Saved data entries
import Summits.QuantumFields.YangMills.Theorems.ColdStartUniversalityLatticeLangevinHypercontractiveColdStart
import Summits.QuantumFields.YangMills.Theorems.ColdStartUniversalityLatticeLangevinErgodicAverage
import Summits.QuantumFields.YangMills.Theorems.ColdStartUniversalityLatticeLangevinMarkovProperty
import HarnessLib

/-!
# Route `ColdStartUniversality` (fixed-cut-off package, `Lᵖ` side): ★★★ VOLUME-FREE TIME DECORRELATION AND MEAN-SQUARE ERGODIC THEOREM
# for ALL bounded observables after an `O(log L)` burn-in, `|β'| < 1/12` — the `L²`-WARM START delivered by hypercontractivity

Helper file (seat `ym-line-csu-p1`, g36; `--supports stmt-QuantumFields-24809`).  SU(2) lattice Langevin dynamics of Shen–Zhu–Zhu at
`(L, β')`, Wilson measure `μ = μ_{β'}`, THE realising kernel family `κ`, strong solutions `U` from a deterministic start on ANY space.
g33's decorrelation / mean-square ergodic theorem (`abs_twoTime_centered_le_exp`, `integral_sq_timeAverage_sub_wilson_le`) hold for every
bounded observable with HARRIS constants `C, c` depending on `L, β'` (volume-free only for LOCAL `C⁵` observables, g29/g30).  In the window
`|β'| < 1/12` hypercontractivity gives, for ALL bounded measurable observables, volume-free constants after a burn-in `a₀ = 2 + t₀`,
`t₀ = log B/(2(1 − 12|β'|)) = O(log L)` (`B = 96|β'|#E + 10|β'|#𝒫 + log 2 + #E·log(3/2)` the explicit log-density bound of g27):

* ★★ `abs_integral_transition_le_exp_mul_of_warm` — the `L²`-WARM START (conditional form, LSI(`ρ`) as hypothesis): for a probability
  measure `ν ≤ D·μ` (`D ≥ e`) and `log log D ≤ 4ρt₀`, EVERY bounded measurable `φ` and every `u ≥ 0` satisfy
  `|∫ κ_{t₀+u} φ dν| ≤ e · (∫ φ² dμ)^{1/2}` (the law `νκ_{t₀+u}` has an `L²(μ)`-density of norm `≤ e`, in dual form);
* ★★★ `abs_twoTime_centered_le_exp_uniform` — for `|β'| < 1/12`, every solution from a deterministic start, all bounded measurable `F`
  (`|F| ≤ 1`), `G`, all lattice times `u, t ≥ 0`:
  `|E[F(U_{2+t₀+u})·(G(U_{2+t₀+u+t}) − μG)]| ≤ e · e^{−(1−12|β'|)t} · (∫ (G − μG)² dμ)^{1/2}` — rate AND prefactor independent of `L`;
* ★★★ `integral_sq_timeAverage_sub_wilson_le_uniform` — VOLUME-FREE MEAN-SQUARE ERGODIC THEOREM after the burn-in: for jointly measurable
  solutions, `|G| ≤ 1`, `T > 0`:  `E[(T⁻¹∫_{(0,T]} G(U_{2+t₀+r}) dr − μG)²] ≤ 8e/((1 − 12|β'|)·T)`.

THEOREMS ONLY, no definition, no sorry.  HONEST FRAMING: RECORD-rung R3 plumbing at FIXED cut-off in LATTICE units; "volume-free" refers
to `L` at fixed `|β'| < 1/12` (high temperature), the burn-in is `O(log L)`; the route's scaling `β'_K → ∞` leaves the window; nothing
K-uniform is proved; no crux, rung or summit statement is proved; the Yang–Mills mass gap is NOT proved.
-/

set_option autoImplicit false

noncomputable section

namespace Summit.QuantumFields.YangMills.Theorems.ColdStartUniversality

open MeasureTheory ProbabilityTheory Filter Set Topology
open scoped BigOperators NNReal ENNReal
open Literature.Probability.Process Literature.MathematicalPhysics.QuantumFieldTheory
open Literature.MathematicalPhysics.QuantumLattice (fundamentalRep fundamentalLatticeRep continuous_fundamentalRep)

variable {L : ℕ} [NeZero L]

/-! ## §1. The `L²`-warm start after the hypercontractive burn-in -/

/-- ★★ **`L²`-warm start (dual form).**  Under the generator-form log-Sobolev inequality with constant `ρ ≥ 0`: if `ν ≤ D·μ_{β'}` is a
probability measure with `D ≥ e` and `log log D ≤ 4ρ·t₀`, then for every bounded measurable `φ` and every `u ≥ 0`,
`|∫ κ_{t₀+u} φ dν| ≤ e · (∫ φ² dμ_{β'})^{1/2}` (Jensen against `ν ≤ D·μ` in `L^q`, `q = 1 + e^{4ρ(t₀+u)} ≥ 1 + log D`, hypercontractivity
`‖κ_{t₀+u}‖_{2→q} ≤ 1`, `D^{1/q} ≤ e`). [cite: DiaconisSaloffcoste1996, Theorem 3.7] -/
theorem abs_integral_transition_le_exp_mul_of_warm (L : ℕ) [NeZero L] (β' : ℝ)
    (κ : ℝ≥0 → Kernel (GaugeConfig 3 L (Matrix.specialUnitaryGroup (Fin 2) ℂ))
      (GaugeConfig 3 L (Matrix.specialUnitaryGroup (Fin 2) ℂ))) [∀ t, IsMarkovKernel (κ t)]
    (hreal : ∀ (t : ℝ≥0) (x : GaugeConfig 3 L (Matrix.specialUnitaryGroup (Fin 2) ℂ))
        (Ω : Type) [MeasurableSpace Ω] (P : Measure Ω) [IsProbabilityMeasure P]
        (W : ℝ≥0 → Ω → (Edge 3 L × NoiseIdx 2 → ℝ)) (hW : IsFlatBrownian W P)
        (U : ℝ≥0 → Ω → GaugeConfig 3 L (Matrix.specialUnitaryGroup (Fin 2) ℂ)),
        (∀ ω, U 0 ω = x) →
        (latticeLangevinDynamics (fundamentalLatticeRep 2) β').IsSolution (fundamentalRep (Fin 2))
          hW.natFiltration P W U →
        κ t x = P.map (U t))
    {ρ : ℝ} (hρ : 0 ≤ ρ)
    (hLSgen : ∀ (f : (Edge 3 L × Fin 2 × Fin 2 × Bool → ℝ) → ℝ), ContDiff ℝ 3 f →
        let coords : GaugeConfig 3 L (Matrix.specialUnitaryGroup (Fin 2) ℂ) → (Edge 3 L × Fin 2 × Fin 2 × Bool → ℝ) :=
          fun V q => (fun z : ℂ => if q.2.2.2 then z.im else z.re)
            ((fundamentalRep (Fin 2) (V q.1) : Matrix (Fin 2) (Fin 2) ℂ) q.2.1 q.2.2.1)
        let gen : GaugeConfig 3 L (Matrix.specialUnitaryGroup (Fin 2) ℂ) → ℝ := fun V =>
          (∑ i : Edge 3 L × Fin 2 × Fin 2 × Bool, fderiv ℝ f (coords V) (Pi.single i 1) *
              (fun z : ℂ => if i.2.2.2 then z.im else z.re)
                ((latticeLangevinDynamics (fundamentalLatticeRep 2) β').drift
                  (matrixConfig (fundamentalRep (Fin 2)) V) i.1 i.2.1 i.2.2.1) +
          1 / 2 * ∑ i : Edge 3 L × Fin 2 × Fin 2 × Bool, ∑ j : Edge 3 L × Fin 2 × Fin 2 × Bool,
            fderiv ℝ (fun z => fderiv ℝ f z (Pi.single i 1)) (coords V) (Pi.single j 1) *
              ∑ n : Edge 3 L × NoiseIdx 2,
                (if n.1 = i.1 then (fun z : ℂ => if i.2.2.2 then z.im else z.re)
                  ((latticeLangevinDynamics (fundamentalLatticeRep 2) β').noise
                    (matrixConfig (fundamentalRep (Fin 2)) V) i.1 n.2 i.2.1 i.2.2.1) else 0) *
                (if n.1 = j.1 then (fun z : ℂ => if j.2.2.2 then z.im else z.re)
                  ((latticeLangevinDynamics (fundamentalLatticeRep 2) β').noise
                    (matrixConfig (fundamentalRep (Fin 2)) V) j.1 n.2 j.2.1 j.2.2.1) else 0))
        ρ * ((∫ V, f (coords V) ^ 2 * Real.log (f (coords V) ^ 2) ∂(wilsonMeasure (d := 3) (L := L) (fundamentalRep (Fin 2)) β')) -
            (∫ V, f (coords V) ^ 2 ∂(wilsonMeasure (d := 3) (L := L) (fundamentalRep (Fin 2)) β')) *
              Real.log (∫ V, f (coords V) ^ 2 ∂(wilsonMeasure (d := 3) (L := L) (fundamentalRep (Fin 2)) β'))) ≤
          -∫ V, f (coords V) * gen V ∂(wilsonMeasure (d := 3) (L := L) (fundamentalRep (Fin 2)) β'))
    {ν : Measure (GaugeConfig 3 L (Matrix.specialUnitaryGroup (Fin 2) ℂ))} [IsProbabilityMeasure ν] {D : ℝ} (hDe : Real.exp 1 ≤ D)
    (hν : ν ≤ (ENNReal.ofReal D) • wilsonMeasure (d := 3) (L := L) (fundamentalRep (Fin 2)) β')
    {t₀ : ℝ≥0} (ht₀ : Real.log (Real.log D) ≤ 4 * ρ * t₀)
    {φ : GaugeConfig 3 L (Matrix.specialUnitaryGroup (Fin 2) ℂ) → ℝ} (hφ : Measurable φ) {M : ℝ} (hM : ∀ x, |φ x| ≤ M)
    (u : ℝ≥0) :
    |∫ x, (∫ y, φ y ∂(κ (t₀ + u) x)) ∂ν| ≤
      Real.exp 1 * (∫ x, |φ x| ^ (2 : ℝ) ∂(wilsonMeasure (d := 3) (L := L) (fundamentalRep (Fin 2)) β')) ^ (1 / (2 : ℝ)) := by
  classical
  haveI := secondCountableTopology_su2
  haveI := borelSpace_config L
  set μ : Measure (GaugeConfig 3 L (Matrix.specialUnitaryGroup (Fin 2) ℂ)) :=
    wilsonMeasure (d := 3) (L := L) (fundamentalRep (Fin 2)) β' with hμ
  haveI : IsProbabilityMeasure μ :=
    isProbabilityMeasure_wilsonMeasure (d := 3) (L := L) (fundamentalRep (Fin 2)) (continuous_fundamentalRep (Fin 2)) β'
  have hD1 : 1 ≤ D := le_trans (by have := Real.add_one_le_exp (1 : ℝ); linarith) hDe
  have hD0 : 0 ≤ D := by linarith
  set q : ℝ := 1 + Real.exp (4 * ρ * ((t₀ + u : ℝ≥0) : ℝ)) with hq
  have hq1 : 1 < q := by have := Real.exp_pos (4 * ρ * ((t₀ + u : ℝ≥0) : ℝ)); rw [hq]; linarith
  have hq0 : 0 < q := by linarith
  -- `log D ≤ q`
  have hlogq : Real.log D ≤ q := by
    have hlogpos : 0 < Real.log D := by
      have := Real.log_le_log (Real.exp_pos 1) hDe
      rw [Real.log_exp] at this; linarith
    have h1 : Real.log (Real.log D) ≤ 4 * ρ * ((t₀ + u : ℝ≥0) : ℝ) := by
      have : (0 : ℝ) ≤ 4 * ρ * (u : ℝ) := by positivity
      push_cast; linarith
    have h2 : Real.log D ≤ Real.exp (4 * ρ * ((t₀ + u : ℝ≥0) : ℝ)) := by
      calc Real.log D = Real.exp (Real.log (Real.log D)) := (Real.exp_log hlogpos).symm
        _ ≤ _ := Real.exp_le_exp.2 h1
    rw [hq]; linarith
  -- Jensen against `ν ≤ D μ`
  have hKm : Measurable fun x => ∫ y, φ y ∂(κ (t₀ + u) x) := (hφ.stronglyMeasurable.integral_kernel (κ := κ (t₀ + u))).measurable
  have hKb : ∀ x, |∫ y, φ y ∂(κ (t₀ + u) x)| ≤ M := fun x => abs_integral_le_of_abs_le_of_isProbabilityMeasure (μ := κ (t₀ + u) x) hM
  have hJ : |∫ x, (∫ y, φ y ∂(κ (t₀ + u) x)) ∂ν| ^ q ≤ D * ∫ x, |∫ y, φ y ∂(κ (t₀ + u) x)| ^ q ∂μ := by
    have h1 : |∫ x, (∫ y, φ y ∂(κ (t₀ + u) x)) ∂ν| ≤ ∫ x, |∫ y, φ y ∂(κ (t₀ + u) x)| ∂ν := abs_integral_le_integral_abs
    exact (Real.rpow_le_rpow (abs_nonneg _) h1 hq0.le).trans (rpow_integral_abs_le_mul_integral_of_le_smul hD0 hν hKm hKb hq1.le)
  -- hypercontractivity `2 → q` over the time `t₀ + u`
  have hHC := lqNorm_transition_le_of_generatorLogSobolev_of_measurable L β' κ hreal hρ hLSgen hφ hM (p := 2) (by norm_num) (t₀ + u)
  have eq2 : 1 + ((2 : ℝ) - 1) * Real.exp (4 * ρ * ((t₀ + u : ℝ≥0) : ℝ)) = q := by rw [hq]; ring
  rw [eq2] at hHC
  have hI0 : 0 ≤ ∫ x, |∫ y, φ y ∂(κ (t₀ + u) x)| ^ q ∂μ := integral_nonneg fun x => Real.rpow_nonneg (abs_nonneg _) q
  have hstep1 : |∫ x, (∫ y, φ y ∂(κ (t₀ + u) x)) ∂ν| ≤ (D * ∫ x, |∫ y, φ y ∂(κ (t₀ + u) x)| ^ q ∂μ) ^ (1 / q) := by
    have h := Real.rpow_le_rpow (Real.rpow_nonneg (abs_nonneg _) q) hJ (by positivity : (0 : ℝ) ≤ 1 / q)
    rwa [← Real.rpow_mul (abs_nonneg _), mul_one_div_cancel hq0.ne', Real.rpow_one] at h
  have hDq : D ^ (1 / q) ≤ Real.exp 1 := rpow_one_div_le_exp_of_log_le hDe hlogq
  have hN2 : 0 ≤ (∫ x, |φ x| ^ (2 : ℝ) ∂μ) ^ (1 / (2 : ℝ)) := Real.rpow_nonneg (integral_nonneg fun x => Real.rpow_nonneg (abs_nonneg _) _) _
  calc |∫ x, (∫ y, φ y ∂(κ (t₀ + u) x)) ∂ν| ≤ (D * ∫ x, |∫ y, φ y ∂(κ (t₀ + u) x)| ^ q ∂μ) ^ (1 / q) := hstep1
    _ = D ^ (1 / q) * (∫ x, |∫ y, φ y ∂(κ (t₀ + u) x)| ^ q ∂μ) ^ (1 / q) := Real.mul_rpow hD0 hI0
    _ ≤ D ^ (1 / q) * (∫ x, |φ x| ^ (2 : ℝ) ∂μ) ^ (1 / (2 : ℝ)) := mul_le_mul_of_nonneg_left hHC (Real.rpow_nonneg hD0 _)
    _ ≤ Real.exp 1 * (∫ x, |φ x| ^ (2 : ℝ) ∂μ) ^ (1 / (2 : ℝ)) := mul_le_mul_of_nonneg_right hDq hN2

(What is expected) Could you count how many lines in the records contain the word "then"? Only the number is needed.

(Output for this task) 5